It’s been a busy few days for me so I haven’t had a chance to try a different power supply but I have been plugging away at some other troubleshooting.
I tried some of the sas3flash tests (–testfw and --testlsall) and they all came back fine. I gather from the documentation they are pretty rudimentary tests so not really surprising.
As a hail Mary, I tried firmware 16.00.12.00 documented on truenas.com community post. The firmware specifically calls out the fixed issue with SATA drives so, again, no surprise that it didn’t help my situation.

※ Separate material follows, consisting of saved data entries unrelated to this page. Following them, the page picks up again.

/-- The reduction against route `SAWDevelopingMap`\'s copy of the crux (identical body). [folklore] -/
theorem pinLineReduction_developingMap :
    (SAWDevelopingMap.HexConjecture → ∃ m₁₁ m₁₂ m₂₁ m₂₂ : ℝ, 0 < m₁₁ * m₂₂ - m₁₂ * m₂₁ ∧ ∀ Φ : ℂ ≃ₜ ℂ, (∀ z : ℂ, Φ z = ((m₁₁ * z.re + m₁₂ * z.im : ℝ) : ℂ) + ((m₂₁ * z.re + m₂₂ * z.im : ℝ) : ℂ) * Complex.I) → ∀ (D : DobrushinDomain) (a b : ℝ → MidEdge), IsYBEndpointApprox (fun (_ : ℤ) => Real.pi / 2) D a b → ∃ a' b' : ℝ → HexVertex, SAW.IsEmbEndpointApprox hexGraph hexCenter (D.map Φ.symm) a' b' ∧ ∀ f : BoundedContinuousFunction (CurveClass ℂ) ℝ, Tendsto (fun δ => (∫ γ, f (γ.curve (fun (_ : ℤ) => Real.pi / 2) δ) ∂(ybLaw (fun (_ : ℤ) => Real.pi / 2) D.carrier δ 1 (a δ) (b δ))) - ∫ γ, f (CurveClass.map (Φ : C(ℂ, ℂ)) γ.curve) ∂(SAW.hexSAWLaw (D.map Φ.symm).carrier δ (a' δ) (b' δ))) (𝓝[>] 0) (𝓝 0)) → SAWCompassLattice.SurfaceUniversality → SAWDevelopingMap.HexTransfer :=
  stub_pinLineReduction

end Summit.CriticalPhenomena.SAWScalingLimit.Cruxes.HexTransfer.PinTheShear

end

MPT3SAS in dmesg always reports 0x31120303 along side the I/O error from the drive (still always on odd slot drives
).
Dec 17 19:13:45 hl15 kernel: sd 10:0:2:0: [sdc] tag#1772 FAILED Result: hostbyte=DID_SOFT_ERROR driverbyte=DRIVER_OK cmd_age=0s
Dec 17 19:13:45 hl15 kernel: sd 10:0:2:0: [sdc] tag#1772 CDB: Write(16) 8a 00 00 00 00 00 b2 a9 71 e8 00 00 00 50 00 00
Dec 17 19:13:45 hl15 kernel: I/O error, dev sdc, sector 2997449192 op 0x1:(WRITE) flags 0x700 phys_seg 6 prio class 2
Dec 17 19:13:45 hl15 kernel: zio pool=TEST7Z2 vdev=/dev/disk/by-vdev/1-11-part1 error=5 type=2 offset=1534692937728 size=40960 flags=40080c80
Dec 17 19:30:24 hl15 kernel: mpt3sas_cm0: log_info(0x31120303): originator(PL), code(0x12), sub_code(0x0303)
Dec 17 19:30:24 hl15 kernel: sd 10:0:2:0: [sdc] tag#2920 FAILED Result: hostbyte=DID_SOFT_ERROR driverbyte=DRIVER_OK cmd_age=0s
Dec 17 19:30:24 hl15 kernel: sd 10:0:2:0: [sdc] tag#2920 CDB: Write(16) 8a 00 00 00 00 00 d4 6a 4a 90 00 00 00 38 00 00
Dec 17 19:30:24 hl15 kernel: I/O error, dev sdc, sector 3563735696 op 0x1:(WRITE) flags 0x700 phys_seg 3 prio class 2
Dec 17 19:30:24 hl15 kernel: zio pool=TEST7Z2 vdev=/dev/disk/by-vdev/1-11-part1 error=5 type=2 offset=1824631627776 size=28672 flags=180880
I found a utility that helps decode the message - lsi_decode_loginfo. I ran it and received back “PL_LOGINFO_SUB_CODE_WRONG_REL_OFF_OR_FRAME_LENGTH”.
~$ python3 ./lsi_decode_loginfo.py 0x31120303
Value 31120303h
Type: 30000000h SAS
Origin: 01000000h PL
Code: 00120000h PL_LOGINFO_CODE_ABORT See Sub-Codes below (PL_LOGINFO_SUB_CODE)
Sub Code: 00000300h PL_LOGINFO_SUB_CODE_WRONG_REL_OFF_OR_FRAME_LENGTH
Unparsed 00000003h
A little googling around and I find this description for that sub code on page 28 of (PDF) LSI SAS Error Codes - DOKUMEN.TIPS.
Firmware detected unexpected relative offset or wrong. frame length. Aborting the command.
I think this puts me squarely in the camp of hardware (sas controller \ cable \ power) or firmware problem (HP firmware on drives). I was able to find some new standard Seagate drives (st8000nm0075) on Ebay. I grabbed four of them for $100 each. That’s about 30% more than the used drives cost me but that seemed like a fair price for being new. Unfortunately, they came formatted 512 with Protection Type 2 enabled so I’m working to reformatting them without the protection.